How To Implement Advanced Merging For Vesta
The Vesta repository is and appendable namespace of immutable objects. Without fundamental modifications to the repository, this would suggest that whatever metadata we need store to support history-aware merging would be stored as immutable objects in the repository.
For example, suppose that we decided to use a representation based on patches/changesets. For a version N, we might store the representation of the changes over the version it was based upon (presumably N-1) in a path like changesets/N within the same directory (a packages, session, or branch). The obvious benefit of doing this is that this additional data would get all the properties of normal sources:
- Immutable storage
- Immortal names
- Replication to peer repositories
Unfortunately, immutability is somewhat at odds with some of the different methods used by other systems:
Darcs uses the rules set out in its theory of patches to perform patch commutation. This means taking an existing change and modifying it for application in a new context. Essentially this is creating a new, distinct change.
The weave data structure, which is used by SCCS and BitKeeper must be updated with each new revision.
Some other methods are more compatible with the Vesta repository's method of an appendable store of immutable objects:
- CVS and RCS both store history in files that are logically appendable logs of deltas (changes from one revision to another), though the files are not physically organized that way.
I believe GNU Arch and some derivatives may also use an appendable store for changesets, but I haven't investigated closely
Potential issues with storing deltas/changesets or some other representation of fine-grained file history as sources in the repository in this way include:
- Data bloat: most formats repeat a subset of the data stored in the source files in addition to more data. This could more than double the amount of storage space used for source files.
- Shortid consumption: All files in the Vesta repository are identified by a 32-bit number called a shortid. Storing more data in separate files with each change will increase in the rate at which shortids are consumed. (Maybe this shouldn't really be a concern, as some of the largest repositories which have been running for many years have under 2 million shortids, which is 2-3 orders of magnitude in reamining headroom.)
Should the Repository be Modified to Support Merging?
It would of course be possible to change underlying storage format of the repository. Some changes may turn out be necessary to deal with a number of tricky merging issues:
- Determining the ancestry graph which relates different versions is currently done with the old-version attributes, but those can't really be trusted as they're mutable. Internally, the repository does know which immutable directory each one is based on. A new representation which exposes that in a more accessible manner to client code could be very helpful.
- One of the better solutions to tracking renames to allowing merging across renames is to assign each file a unique ID which follows it when it gets renamed. Implementing that would definitely require modifications to the repository.
The problem with building support for a specific text file history representation and/or merge algorithm into the repository is that such representations usually work very poorly with other file formats.
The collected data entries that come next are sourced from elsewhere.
import Summits.HubbardSuperconductivity.HubbardSuperconductivity.Theorems.WindowInfraredBound.Negative.NearGroundStates
import Summits.HubbardSuperconductivity.HubbardSuperconductivity.Theorems.BcsKacWindowInfraredCompletionSqrtShapeOfShapeBg

/-!
# Crux `InfraredCompletion` (stmt-HubbardSuperconductivity-1321, route BcsKacWindow), negative side:
# the ENERGY-WINDOW relaxation of the phase-coherence stub B3 (`stub_sqrtGoldstoneShape`) is FALSE
# given weak-coupling `d`-wave order

`not_sqrtShapeNearGroundStates_of_weakCouplingLRO` — the `stub_sqrtGoldstoneShape_false_without_GS`
entry of this crux (line `birth`, skeleton v5, `Cruxes/InfraredCompletion/Lines/birth.lean`; proof due to
the crux strategist `planner-cstrat-stmt-HubbardSuperconductivity-1321-s1-0`, `Cruxes/InfraredCompletion/
WallSqrtShape.lean`, landed here verbatim with the relaxed statement INLINED so that no definition enters
the tree).

The refuted statement is the CONSEQUENT of the registered stub B3 — the pointwise sqrt-shape
`S_ψ(m)·|q_m|·L² ≤ A·L·√S_ψ(0) + D·Δ(U)·L² + B·|q_m|·L²` on the soft window `0 < |q_m| ≤ Δ(U)/t₀`, for
`δ ∈ [a,b]`, `U ∈ (0,U_R)`, even `L` with `t₀ ≤ Δ(U)·L` — with ONE change: the exact ground-state clause
`IsGroundStateInSector` is relaxed to "unit vector of the `(N_L, 0)` sector with energy
`Re⟨ψ,Hψ⟩ ≤ minEnergyOn + 8π²`" (a FIXED, `L`-independent energy window above the ground energy).

HYPOTHESIS: at some doping `δ ∈ [a,b]` there are ARBITRARILY SMALL couplings `U` with `Δ(U) > 0` at which
the torus ground states carry `d`-wave pair LRO along the even sides (for all large even `L` SOME
normalised sector ground state has `‖Δ_dψ‖² ≥ a₀L⁴`) — the route's own regime, the conclusion of the crux
itself. WITNESS: the Lieb–Schultz–Mattis twist `G_jψ` of an ordered ground state
(`exists_twist_energy_le`: energy `≤ E₀ + 8π²`; `re_pairFieldAt_twist_ge`: it carries the condensate to
`|q| = 4π/L`, `S_{Gψ}(∓2ê₁) ≥ a₀L²/2 − 32π²`), at which the sqrt-shape's left side is
`≥ (a₀L²/2 − 32π²)·4πL = Θ(L³)` while its right side is `≤ 6A·L² + DΔ(U)·L² + 4πB·L = O(L²)`
(`√S(0) ≤ √32·L < 6L` by the Parseval ceiling `pairStructureFactor_le_sumRule`).

READING (for line cards / `Disproof.lean` of this crux): stub B3 — like the sibling cruxes
`WindowInfraredBound` (stmt-1089, `…/WindowInfraredBound/Negative/NearGroundStates.lean`) and
`NoInfraredPileUp` (stmt-18534) — is a statement about EXACT eigenvectors at the bottom of the tower of
states; any argument for B3 that is blind to `O(1)` TOTAL energy above the ground state (variational
closeness, approximate ground states, energy-DENSITY control of any precision, Kac/block energy
comparisons) is dead on arrival in the ordered regime. No parameter point is claimed (the LRO hypothesis is
the open input); the coherence-window hypothesis W of the crux is not used (the statement is W-free).
Support for the crux (`--supports stmt-HubbardSuperconductivity-1321`); no definitions, no named facts.
Sources: Lieb–Schultz–Mattis, Ann. Phys. 16 (1961) 407; H. Watanabe, J. Stat. Phys. 177 (2019) 717 §2.2.1;
Kennedy–Lieb–Shastry, PRL 61 (1988) 2582; Pitaevskii–Stringari, JLTP 85 (1991) 377. [folklore]
-/

-- the mandated namespace `Summit.<Summit>.<Problem>.Theorems…` repeats `HubbardSuperconductivity`
-- (single-problem summit, D-0017), which the `dupNamespace` linter flags on every declaration
set_option linter.dupNamespace false

noncomputable section

namespace Summit.HubbardSuperconductivity.HubbardSuperconductivity.Theorems.InfraredCompletion.Negative

open Literature.MathematicalPhysics.QuantumLattice Literature.MathematicalPhysics.QuantumFieldTheory
  Literature.Probability.LatticeModels Matrix Finset
open Summit.HubbardSuperconductivity.HubbardSuperconductivity.Theorems
  (conjTranspose_phaseGauge_mulVec_phaseGauge_mulVec)
open Summit.HubbardSuperconductivity.HubbardSuperconductivity.Theorems.WindowInfraredBound.Negative
open Summit.HubbardSuperconductivity.HubbardSuperconductivity.Theorems.InfraredCompletion
  (pairStructureFactor_le_sumRule)
open scoped Matrix.Norms.L2Operator ComplexOrder ComplexConjugate

/-- **With weak-coupling `d`-wave order, no `O(1)` energy window replaces the exact ground-state clause
of stub B3 (`stub_sqrtGoldstoneShape_false_without_GS`).** If at some doping `δ ∈ [a,b]`, for
arbitrarily small couplings `U` with `Δ(U) > 0`, every large even torus carries SOME normalised
`(2⌊(1−δ)L²/2⌋, 0)`-sector ground state `ψ_L` of `hubbardTorus 2 L 1 U` with `Re⟨Δ_dψ_L, Δ_dψ_L⟩ ≥ a₀L⁴`
(`a₀ > 0`), then the consequent of stub B3 at the datum `(a, b, Δ)` with `IsGroundStateInSector` RELAXED
to "unit vector of the sector with `Re⟨ψ,Hψ⟩ ≤ minEnergyOn H (szSector N_L 0) + 8π²`" is FALSE: given
its `A, D, B, t₀, U_R`, pick such a `U < U_R`, an even `L ≥ max L₁ (t₀/Δ(U)) (4πt₀/Δ(U)) X` with
`2πa₀X = 6A + DΔ(U) + 4πB + 128π³ + 2πa₀`; the twisted ground state `G_jψ_L` (`exists_twist_energy_le`)
is admissible (`phaseGauge_mulVec_mem_szSector`, isometry), the label `m₀ = −2jê₁` is a nonzero window
momentum (`|q_{m₀}| = 4π/L ≤ Δ(U)/t₀`), and there `S(m₀)·|q_{m₀}|·L² ≥ (a₀L²/2 − 32π²)·4πL`
(`re_pairFieldAt_twist_ge`) exceeds `A·L·√S(0) + DΔ(U)L² + B|q_{m₀}|L² ≤ 6AL² + DΔ(U)L² + 4πBL`
(`pairStructureFactor_le_sumRule`). Lieb–Schultz–Mattis (1961); Watanabe (2019) §2.2.1;
Kennedy–Lieb–Shastry (1988). [folklore] -/
theorem not_sqrtShapeNearGroundStates_of_weakCouplingLRO {a b : ℝ} {Δ : ℝ → ℝ}
    (hLRO : ∃ δ ∈ Set.Icc a b, ∀ U' : ℝ, 0 < U' → ∃ U ∈ Set.Ioo (0:ℝ) U', 0 < Δ U ∧
      ∃ a₀ : ℝ, 0 < a₀ ∧ ∃ L₁ : ℕ, ∀ (L : ℕ) [NeZero L], L₁ ≤ L → Even L →
        ∃ ψ : Fock (Orb (FermionTorus 2 L)), star ψ ⬝ᵥ ψ = 1 ∧
          IsGroundStateInSector (hubbardTorus 2 L 1 U) (2 * ⌊(1 - δ) * (L : ℝ) ^ 2 / 2⌋₊) 0 ψ ∧
          a₀ * (L : ℝ) ^ 4 ≤
            (star (pairField dWaveFormFactor L *ᵥ ψ) ⬝ᵥ (pairField dWaveFormFactor L *ᵥ ψ)).re) :
    ¬ (∃ A D B t₀ UR : ℝ, 0 ≤ A ∧ 0 ≤ D ∧ 0 ≤ B ∧ 0 < t₀ ∧ 0 < UR ∧
        ∀ δ ∈ Set.Icc a b, ∀ U ∈ Set.Ioo (0:ℝ) UR, ∀ (L : ℕ) [NeZero L], Even L → t₀ ≤ Δ U * L →
          ∀ ψ : Fock (Orb (FermionTorus 2 L)), star ψ ⬝ᵥ ψ = 1 →
            ψ ∈ szSector (Λ := FermionTorus 2 L) (2 * ⌊(1 - δ) * (L : ℝ) ^ 2 / 2⌋₊) 0 →
            (star ψ ⬝ᵥ (hubbardTorus 2 L 1 U *ᵥ ψ)).re ≤
              (hubbardTorus 2 L 1 U).minEnergyOn
                (szSector (Λ := FermionTorus 2 L) (2 * ⌊(1 - δ) * (L : ℝ) ^ 2 / 2⌋₊) 0) +
                  8 * Real.pi ^ 2 →
            ∀ m : Fin 2 → ZMod L, m ≠ 0 → momentumNormSq L m ≤ (Δ U / t₀) ^ 2 →
              pairStructureFactor dWaveFormFactor L ψ m * Real.sqrt (momentumNormSq L m) *
                  (L : ℝ) ^ 2 ≤
                A * (L : ℝ) * Real.sqrt (pairStructureFactor dWaveFormFactor L ψ 0) +
                  D * Δ U * (L : ℝ) ^ 2 + B * Real.sqrt (momentumNormSq L m) * (L : ℝ) ^ 2) := by
  rintro ⟨A, D, B, t₀, UR, hA, hD, hB, ht₀, hUR, h⟩
  obtain ⟨δ, hδ, hU'⟩ := hLRO
  obtain ⟨U, hU, hΔ, a₀, ha₀, L₁, hGS⟩ := hU' UR hUR
  -- the threshold beyond which `Θ(L³)` beats `O(L²)`
  obtain ⟨X, hXdef⟩ : ∃ X : ℝ,
      X = (6 * A + D * Δ U + 4 * Real.pi * B + 128 * Real.pi ^ 3) / (2 * Real.pi * a₀) + 1 := ⟨_, rfl⟩
  have hXpos : 0 < X := by rw [hXdef]; positivity
  -- the torus side
  obtain ⟨n, hndef⟩ : ∃ n : ℕ,
      n = L₁ + ⌈t₀ / Δ U⌉₊ + ⌈4 * Real.pi * t₀ / Δ U⌉₊ + ⌈X⌉₊ + 3 := ⟨_, rfl⟩
  obtain ⟨L, hLdef⟩ : ∃ L : ℕ, L = 2 * n := ⟨_, rfl⟩
  have hL6 : 6 ≤ L := by omega
  haveI : NeZero L := ⟨by omega⟩
  have hL₁ : L₁ ≤ L := by omega
  have hL3 : 3 ≤ L := by omega
  have hEven : Even L := ⟨n, by omega⟩
  have hLr : (0 : ℝ) < L := by exact_mod_cast (show 0 < L by omega)
  have hL1r : (1 : ℝ) ≤ L := by exact_mod_cast (show 1 ≤ L by omega)
  have hnr : (n : ℝ) ≤ L := by exact_mod_cast (show n ≤ L by omega)
  have hn_ge : (⌈t₀ / Δ U⌉₊ : ℝ) + ⌈4 * Real.pi * t₀ / Δ U⌉₊ + ⌈X⌉₊ ≤ n := by
    rw [hndef]; push_cast
    linarith [show (0:ℝ) ≤ L₁ from Nat.cast_nonneg _]
  have hc1 : (0:ℝ) ≤ ⌈t₀ / Δ U⌉₊ := Nat.cast_nonneg _
  have hc2 : (0:ℝ) ≤ ⌈4 * Real.pi * t₀ / Δ U⌉₊ := Nat.cast_nonneg _
  have hc3 : (0:ℝ) ≤ ⌈X⌉₊ := Nat.cast_nonneg _
  have htL : t₀ ≤ Δ U * L := by
    have h1 := Nat.le_ceil (t₀ / Δ U)
    have h2 : t₀ / Δ U ≤ L := by linarith
    rw [div_le_iff₀ hΔ] at h2
    linarith [mul_comm (L : ℝ) (Δ U)]
  have h4πt : 4 * Real.pi * t₀ / Δ U ≤ L := by
    have h1 := Nat.le_ceil (4 * Real.pi * t₀ / Δ U)
    linarith
  have hXL : X ≤ L := by
    have h1 := Nat.le_ceil X
    linarith
  -- the ordered ground state and its twist
  obtain ⟨ψ, hψ1, hψGS, hψa⟩ := hGS L hL₁ hEven
  obtain ⟨j, hj, hjE⟩ := exists_twist_energy_le hL3 U hψ1
  have hGu : ∀ v, (phaseGauge fun u : FermionTorus 2 L => twistGauge L (j * (2 * Real.pi)) u.toTorusSite)ᴴ *ᵥ
      (phaseGauge (fun u : FermionTorus 2 L => twistGauge L (j * (2 * Real.pi)) u.toTorusSite) *ᵥ v) = v :=
    conjTranspose_phaseGauge_mulVec_phaseGauge_mulVec _
  have hφ1 : star (phaseGauge (fun u : FermionTorus 2 L => twistGauge L (j * (2 * Real.pi)) u.toTorusSite) *ᵥ ψ) ⬝ᵥ
      (phaseGauge (fun u : FermionTorus 2 L => twistGauge L (j * (2 * Real.pi)) u.toTorusSite) *ᵥ ψ) = 1 := by
    rw [star_mulVec_dotProduct_self_of_unitary hGu, hψ1]
  have hφmem := phaseGauge_mulVec_mem_szSector
    (fun u : FermionTorus 2 L => twistGauge L (j * (2 * Real.pi)) u.toTorusSite) hψGS.1
  have hE0 : (star ψ ⬝ᵥ (hubbardTorus 2 L 1 U *ᵥ ψ)).re =
      (hubbardTorus 2 L 1 U).minEnergyOn
        (szSector (Λ := FermionTorus 2 L) (2 * ⌊(1 - δ) * (L : ℝ) ^ 2 / 2⌋₊) 0) := by
    rw [hψGS.2.2, dotProduct_smul, hψ1, smul_eq_mul, mul_one, Complex.ofReal_re]
  have hφE : (star (phaseGauge (fun u : FermionTorus 2 L => twistGauge L (j * (2 * Real.pi)) u.toTorusSite) *ᵥ ψ) ⬝ᵥ
      (hubbardTorus 2 L 1 U *ᵥ
        (phaseGauge (fun u : FermionTorus 2 L => twistGauge L (j * (2 * Real.pi)) u.toTorusSite) *ᵥ ψ))).re ≤
      (hubbardTorus 2 L 1 U).minEnergyOn
        (szSector (Λ := FermionTorus 2 L) (2 * ⌊(1 - δ) * (L : ℝ) ^ 2 / 2⌋₊) 0) + 8 * Real.pi ^ 2 := by
    rw [← hE0]; exact hjE
  -- the window momentum `m₀ = −2jê₁`, `|q_{m₀}| = 4π/L`
  obtain ⟨m₀, hm₀⟩ : ∃ m₀ : TorusSite 2 L, m₀ = -(Pi.single 0 (((2 * j : ℤ)) : ZMod L)) := ⟨_, rfl⟩
  have hm₀1 : m₀ 1 = 0 := by
    rw [hm₀, Pi.neg_apply, Pi.single_eq_of_ne (by decide : (1 : Fin 2) ≠ 0), neg_zero]
  have hval : ((m₀ 0).valMinAbs : ℝ) ^ 2 = 4 := by
    have h2 : ((2 : ℕ) : ZMod L).valMinAbs = (2 : ℕ) := ZMod.valMinAbs_natCast_of_le_half (by omega)
    rcases hj with rfl | rfl
    · have hm : m₀ 0 = -((2 : ℕ) : ZMod L) := by
        rw [hm₀, Pi.neg_apply, Pi.single_eq_same]; push_cast; ring
      have hne : 2 * ((2 : ℕ) : ZMod L).val ≠ L := by
        rw [ZMod.val_natCast, Nat.mod_eq_of_lt (by omega)]; omega
      rw [hm, ZMod.valMinAbs_neg_of_ne_half hne, h2]; push_cast; norm_num
    · have hm : m₀ 0 = ((2 : ℕ) : ZMod L) := by
        rw [hm₀, Pi.neg_apply, Pi.single_eq_same]; push_cast; ring
      rw [hm, h2]; push_cast; norm_num
  have hm₀ne : m₀ ≠ 0 := by
    intro h0
    have h2 : ((m₀ 0).valMinAbs : ℝ) ^ 2 = 0 := by
      rw [h0, Pi.zero_apply, ZMod.valMinAbs_zero]; norm_num
    linarith
  have hmns : momentumNormSq L m₀ = (4 * Real.pi / (L : ℝ)) ^ 2 := by
    rw [momentumNormSq_apply, Fin.sum_univ_two, hval, hm₀1, ZMod.valMinAbs_zero]
    push_cast
    ring
  have hq : Real.sqrt (momentumNormSq L m₀) = 4 * Real.pi / (L : ℝ) := by
    rw [hmns, Real.sqrt_sq (by positivity)]
  have hnorm : momentumNormSq L m₀ ≤ (Δ U / t₀) ^ 2 := by
    rw [hmns]
    have h1 : 4 * Real.pi / (L : ℝ) ≤ Δ U / t₀ := by
      rw [div_le_div_iff₀ hLr ht₀]
      rw [div_le_iff₀ hΔ] at h4πt
      linarith [mul_comm (L : ℝ) (Δ U)]
    have h0 : 0 ≤ 4 * Real.pi / (L : ℝ) := by positivity
    nlinarith [mul_self_le_mul_self h0 h1]
  -- the relaxed sqrt-shape applied to the twisted ground state at `m₀`
  have hmain := h δ hδ U hU L hEven htL _ hφ1 hφmem hφE m₀ hm₀ne hnorm
  rw [hq] at hmain
  -- `S_{Gψ}(m₀) ≥ a₀L²/2 − 32π²`
  have hS : a₀ * (L : ℝ) ^ 2 / 2 - 32 * Real.pi ^ 2 ≤ pairStructureFactor dWaveFormFactor L
      (phaseGauge (fun u : FermionTorus 2 L => twistGauge L (j * (2 * Real.pi)) u.toTorusSite) *ᵥ ψ) m₀ := by
    have h := re_pairFieldAt_twist_ge hL3 hj hψ1
    rw [← hm₀] at h
    have hL2 : (0 : ℝ) < (L : ℝ) ^ 2 := by positivity
    rw [pairStructureFactor_apply, le_div_iff₀ hL2]
    have h' : a₀ * (L : ℝ) ^ 4 / 2 - 32 * Real.pi ^ 2 * (L : ℝ) ^ 2 ≤
        (star (pairField dWaveFormFactor L *ᵥ ψ) ⬝ᵥ (pairField dWaveFormFactor L *ᵥ ψ)).re / 2 -
          32 * Real.pi ^ 2 * (L : ℝ) ^ 2 := by linarith
    calc (a₀ * (L : ℝ) ^ 2 / 2 - 32 * Real.pi ^ 2) * (L : ℝ) ^ 2
        = a₀ * (L : ℝ) ^ 4 / 2 - 32 * Real.pi ^ 2 * (L : ℝ) ^ 2 := by ring
      _ ≤ _ := h'.trans h
  -- `√S_{Gψ}(0) ≤ 6L` (Parseval ceiling `S ≤ 32L²`)
  have hsqrt0 : Real.sqrt (pairStructureFactor dWaveFormFactor L
      (phaseGauge (fun u : FermionTorus 2 L => twistGauge L (j * (2 * Real.pi)) u.toTorusSite) *ᵥ ψ) 0) ≤
      6 * (L : ℝ) := by
    have h32 := pairStructureFactor_le_sumRule L _ hφ1 (0 : TorusSite 2 L)
    have h36 : pairStructureFactor dWaveFormFactor L
        (phaseGauge (fun u : FermionTorus 2 L => twistGauge L (j * (2 * Real.pi)) u.toTorusSite) *ᵥ ψ) 0 ≤
        (6 * (L : ℝ)) ^ 2 := by nlinarith
    calc Real.sqrt _ ≤ Real.sqrt ((6 * (L : ℝ)) ^ 2) := Real.sqrt_le_sqrt h36
      _ = 6 * (L : ℝ) := Real.sqrt_sq (by positivity)
  -- lower bound of the left side: `(a₀L²/2 − 32π²) · (4π/L) · L² = 2πa₀L³ − 128π³L`
  set S₀ := pairStructureFactor dWaveFormFactor L
      (phaseGauge (fun u : FermionTorus 2 L => twistGauge L (j * (2 * Real.pi)) u.toTorusSite) *ᵥ ψ) m₀ with hS₀
  set R₀ := Real.sqrt (pairStructureFactor dWaveFormFactor L
      (phaseGauge (fun u : FermionTorus 2 L => twistGauge L (j * (2 * Real.pi)) u.toTorusSite) *ᵥ ψ) 0) with hR₀
  have hR₀nn : 0 ≤ R₀ := Real.sqrt_nonneg _
  have hL0 : (L : ℝ) ≠ 0 := hLr.ne'
  have hrewS : S₀ * (4 * Real.pi / (L : ℝ)) * (L : ℝ) ^ 2 = S₀ * (4 * Real.pi * L) := by
    field_simp
  have hrewB : B * (4 * Real.pi / (L : ℝ)) * (L : ℝ) ^ 2 = 4 * Real.pi * B * L := by
    field_simp
  -- lower bound of the left side: `(a₀L²/2 − 32π²) · 4πL ≤ S₀ · (4π/L) · L²`
  have hlhs : (a₀ * (L : ℝ) ^ 2 / 2 - 32 * Real.pi ^ 2) * (4 * Real.pi * L) ≤
      S₀ * (4 * Real.pi / (L : ℝ)) * (L : ℝ) ^ 2 := by
    rw [hrewS]
    exact mul_le_mul_of_nonneg_right hS (by positivity)
  -- upper bound of the right side: `≤ 6A·L² + DΔ(U)·L² + 4πB·L`
  have hrhs : A * (L : ℝ) * R₀ + D * Δ U * (L : ℝ) ^ 2 + B * (4 * Real.pi / (L : ℝ)) * (L : ℝ) ^ 2 ≤
      6 * A * (L : ℝ) ^ 2 + D * Δ U * (L : ℝ) ^ 2 + 4 * Real.pi * B * L := by
    have h1 : A * (L : ℝ) * R₀ ≤ A * (L : ℝ) * (6 * L) :=
      mul_le_mul_of_nonneg_left hsqrt0 (by positivity)
    rw [hrewB]
    linarith
  -- the threshold: `2πa₀·L ≥ 6A + DΔ(U) + 4πB + 128π³ + 2πa₀`
  have hthr : 6 * A + D * Δ U + 4 * Real.pi * B + 128 * Real.pi ^ 3 + 2 * Real.pi * a₀ ≤
      2 * Real.pi * a₀ * L := by
    have h1 : 2 * Real.pi * a₀ * X ≤ 2 * Real.pi * a₀ * L :=
      mul_le_mul_of_nonneg_left hXL (by positivity)
    have h2 : 2 * Real.pi * a₀ * X =
        6 * A + D * Δ U + 4 * Real.pi * B + 128 * Real.pi ^ 3 + 2 * Real.pi * a₀ := by
      rw [hXdef]; field_simp
    linarith
  have hL2nn : (0 : ℝ) ≤ (L : ℝ) ^ 2 := by positivity
  have hthr2 : (6 * A + D * Δ U + 4 * Real.pi * B + 128 * Real.pi ^ 3 + 2 * Real.pi * a₀) * (L : ℝ) ^ 2 ≤
      2 * Real.pi * a₀ * L * (L : ℝ) ^ 2 := mul_le_mul_of_nonneg_right hthr hL2nn
  have hLL : (L : ℝ) ≤ (L : ℝ) ^ 2 := by
    have hmul := mul_le_mul_of_nonneg_left hL1r hLr.le
    rw [mul_one] at hmul
    simpa [sq] using hmul
  have hBπ : 0 ≤ 4 * Real.pi * B + 128 * Real.pi ^ 3 := by positivity
  have hlow2 : (4 * Real.pi * B + 128 * Real.pi ^ 3) * (L : ℝ) ≤
      (4 * Real.pi * B + 128 * Real.pi ^ 3) * (L : ℝ) ^ 2 := mul_le_mul_of_nonneg_left hLL hBπ
  have hpos : 0 < 2 * Real.pi * a₀ * (L : ℝ) ^ 2 := by positivity
  linarith [hlhs, hrhs, hmain, hthr2, hlow2, hpos]

end Summit.HubbardSuperconductivity.HubbardSuperconductivity.Theorems.InfraredCompletion.Negative

end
For this reason, some revision ctonrol systems (notably CVS) have special annotations which users add to binary files to tell the system to treat them differently. Files in Vesta have always been treated very simply (as a sequence of bytes, just like any other filesystem). It would seem like a step backwards to burden the Vesta user with additional work to differentiate binary files from text files.
Also, perhaps some users will have need of a merge algorithm that works in significantly different ways (for example, using special algorithms on XML files). It would be best if we left open the possibility of using different merging techniques for different kinds of files.
While we may need to improve the repository in some ways to support better merging, I believe that we the Vesta repository continue to treat files as raw sequences of bytes. We may want to add some form of space-saving techniques to the repository, but it seems to me that involving the internals of the repository in a history-aware merging algorithm is a mistake. That should instead be done by a repository client application.